I have written a java program to find square root of a given number using newton's method.This program works exactly as intended But I am not good at time complexity.

So can you please tell me what is the time complexity of following program. Suggestions are welcomed to improve it.

What is the Big O notation for sqrt method?

/**Find square root of a number using Newton's method**/
/**Specify number of correct precision required in a square root**/
/**Also specify maxIterations limit so that program won't go into into infinity loop**/
import java.util.*;
public class SqrtNewton{
        public static void main(String[] args){
            try{
                long startTime = System.nanoTime();
                Scanner scanner = new Scanner(System.in);
                //Number for which square root has to be found
                System.out.println("Enter number - ");
                long number = scanner.nextLong();
                //Maximum no of iterations if program does not found Square root untill then
                int maxIterations = 40; 
                //precision value to untill correct square root is required
                int precision = 3;
                //Value of x to start with for newton's method
                double x = 1;
                //Negative numbers do not have square roots
                if (number < 0) throw new IllegalArgumentException("Provided value is invalid");
                //iteration start
                int itr = 0;
                //epsilon value to check equality of double value untill given precision
                double epsilon = Math.pow(10,-precision);
                double squareRoot = sqrt(number,maxIterations,x,itr,epsilon);
                System.out.println("Square Root Of "+number+" With correct precision "+precision+" is :- "+squareRoot);
                System.out.printf("Square Root Of %d With correct precision %d is :- %."+precision+"f",number,precision,squareRoot);
                System.out.println();
                long endTime = System.nanoTime();
                System.out.println("Total Running Time - "+(endTime - startTime));
            }catch(Exception e){
                //e.printStackTrace();
                System.err.println("Exception - "+e.getMessage());
            }
        }
        private static double sqrt(long number,int maxIterations,double x,int itr,double epsilon) throws MaxIterationsReachedException{
            if(itr >= maxIterations){
                throw new MaxIterationsReachedException(maxIterations);
            }else{
                double x1 = (x + (number/x))/2;
                /**To check equality of double number untill given precision**/
                /**This will check 1.1333334 - 1.1333334 < 0.000001(if precision is 6)**/
                if(Math.abs(x1 - x) <=  epsilon){
                    System.out.println("Total Iterations - "+itr);
                    return x1;
                }
                else
                    return sqrt(number,maxIterations,x1,++itr,epsilon);
            }
        }
}


class MaxIterationsReachedException extends Exception{  
 MaxIterationsReachedException(int maxIterations){
     super("Maximum iterations limit "+maxIterations+" reached Increase maxIterations limit if required");
 }
} 

Answer 1

Your code is an implementation of Newton method for solving x^2-c = 0.

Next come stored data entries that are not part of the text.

import Mathlib
import Literature.Analysis.FluidPDE.DuchonRobertShellLaw

/-!
# Flux transfer I: Hölder `(3, 3/2)` toolkit and `L³ × L^{3/2}` continuity of the cubic flux pairing

Part of the flux-transfer package for the crux `ConeDesingularisation ↔ CascadeSoliton`
(stmt-AnomalousDissipation-19034/19036, route `PointSink`); headline and overview in
`…/ConeDesingularisation/Negative/FedConeFlux.lean`.

* §1 Hölder/Young with exponents `(3, 3/2)` for nonnegative real densities;
* §2 `flux_pairing_tendsto`: `∫ (½‖u_k‖² + p_k) w[u_k] → ∫ (½‖V‖² + Π) w[V]` when `u_k → V` in `L³(A)`,
  `p_k → Π` in `L^{3/2}(A)` on a bounded measurable `A` off which the continuous compactly supported
  test field `w` vanishes. [folklore]
-/

-- `Summit.<Summit>.<Problem>` is the tree's mandated summit-side namespace (CONVENTIONS §2).
set_option linter.dupNamespace false

noncomputable section

namespace Summit.AnomalousDissipation.AnomalousDissipation.Theorems.ConeDesingularisation.Negative

open MeasureTheory Filter Topology Set Metric
open scoped InnerProductSpace ContDiff
open Literature.Analysis.FluidPDE.Torus (add_pow_three_le)

/-! ### §1 Hölder toolkit with exponents `(3, 3/2)` for nonnegative real densities -/

/-- `3` and `3/2` are Hölder conjugate. [folklore] -/
theorem holderConjugate_three_threeHalves : (3 : ℝ).HolderConjugate (3 / 2) := by
  rw [Real.holderConjugate_iff]; norm_num

/-- Young: `a b ≤ a³/3 + (2/3) b^{3/2}` for `a, b ≥ 0`. [folklore] -/
theorem young_three_threeHalves {a b : ℝ} (ha : 0 ≤ a) (hb : 0 ≤ b) :
    a * b ≤ a ^ 3 / 3 + b ^ (3 / 2 : ℝ) / (3 / 2) := by
  have h := Real.young_inequality_of_nonneg ha hb holderConjugate_three_threeHalves
  have h3 : a ^ (3 : ℝ) = a ^ 3 := by
    rw [show (3 : ℝ) = ((3 : ℕ) : ℝ) by norm_num, Real.rpow_natCast]
  rwa [h3] at h

/-- **Hölder `(3, 3/2)` for nonnegative densities.** On any measure space, if `f, g ≥ 0` are
a.e.-strongly measurable with `f³` and `g^{3/2}` integrable, then `f g` is integrable and
`∫ f g ≤ (∫ f³)^{1/3} (∫ g^{3/2})^{2/3}`. [folklore] -/
theorem holder_three_threeHalves {α : Type*} [MeasurableSpace α] {μ : Measure α} {f g : α → ℝ}
    (hf0 : ∀ x, 0 ≤ f x) (hg0 : ∀ x, 0 ≤ g x) (hfm : AEStronglyMeasurable f μ)
    (hgm : AEStronglyMeasurable g μ) (hf : Integrable (fun x => f x ^ 3) μ)
    (hg : Integrable (fun x => g x ^ (3 / 2 : ℝ)) μ) :
    Integrable (fun x => f x * g x) μ ∧
      ∫ x, f x * g x ∂μ ≤ (∫ x, f x ^ 3 ∂μ) ^ (1 / 3 : ℝ) * (∫ x, g x ^ (3 / 2 : ℝ) ∂μ) ^ (2 / 3 : ℝ) := by
  have h3 : ∀ x, f x ^ (3 : ℝ) = f x ^ 3 := fun x => by
    rw [show (3 : ℝ) = ((3 : ℕ) : ℝ) by norm_num, Real.rpow_natCast]
  refine ⟨?_, ?_⟩
  · refine Integrable.mono' ((hf.div_const 3).add (hg.div_const (3 / 2))) (hfm.mul hgm)
      (Eventually.of_forall fun x => ?_)
    rw [Real.norm_of_nonneg (mul_nonneg (hf0 x) (hg0 x))]
    exact young_three_threeHalves (hf0 x) (hg0 x)
  · have hfL : MemLp f (ENNReal.ofReal 3) μ := by
      refine (integrable_norm_rpow_iff hfm (by simp) ENNReal.ofReal_ne_top).1 ?_
      rw [ENNReal.toReal_ofReal (by norm_num : (0 : ℝ) ≤ 3)]
      refine hf.congr (Eventually.of_forall fun x => ?_)
      simp only [Real.norm_of_nonneg (hf0 x), h3]
    have hgL : MemLp g (ENNReal.ofReal (3 / 2)) μ := by
      refine (integrable_norm_rpow_iff hgm (by simp) ENNReal.ofReal_ne_top).1 ?_
      rw [ENNReal.toReal_ofReal (by norm_num : (0 : ℝ) ≤ 3 / 2)]
      refine hg.congr (Eventually.of_forall fun x => ?_)
      simp only [Real.norm_of_nonneg (hg0 x)]
    have key := integral_mul_le_Lp_mul_Lq_of_nonneg holderConjugate_three_threeHalves
      (Eventually.of_forall hf0) (Eventually.of_forall hg0) hfL hgL
    simp only [h3] at key
    convert key using 2
    norm_num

That is known to have quadratic convergence, which means if you want D digits of accuracy, it'll take roughly log(D) iterations, although this depends on your initial guess for the square root in a complicated way. You can read the proof of quadratic convergence on wikipedia: https://en.wikipedia.org/wiki/Newton%27s_method which includes preconditions for quadratic convergence.

Since your initial guess is always "1", this will probably not satisfy the conditions for quadratic convergence, and if my memory is correct, this means that for large x, there'll be some slow convergence for some steps, followed by the fast quadratic convergence. Working out the details of the actual time complexity is quite involved, and probably beyond what you want.

Answer 2

I would say the complexity is O(n) with n is the maxIterations. You don't need to write this algorithm in recursive way, you can use a loop like this:

private static double sqrt2(long number, int maxIterations, double x, int itr, double epsilon)
        throws MaxIterationsReachedException {
    double x1 = (x + (number / x)) / 2;
    while (Math.abs(x1 - x) > epsilon) {
        if (itr >= maxIterations) {
            throw new MaxIterationsReachedException(maxIterations);
        }
        x = x1;
        x1 = (x + (number / x)) / 2;
        itr++;
    }
    System.out.println("Total Iterations - " + itr);
    return x1;
}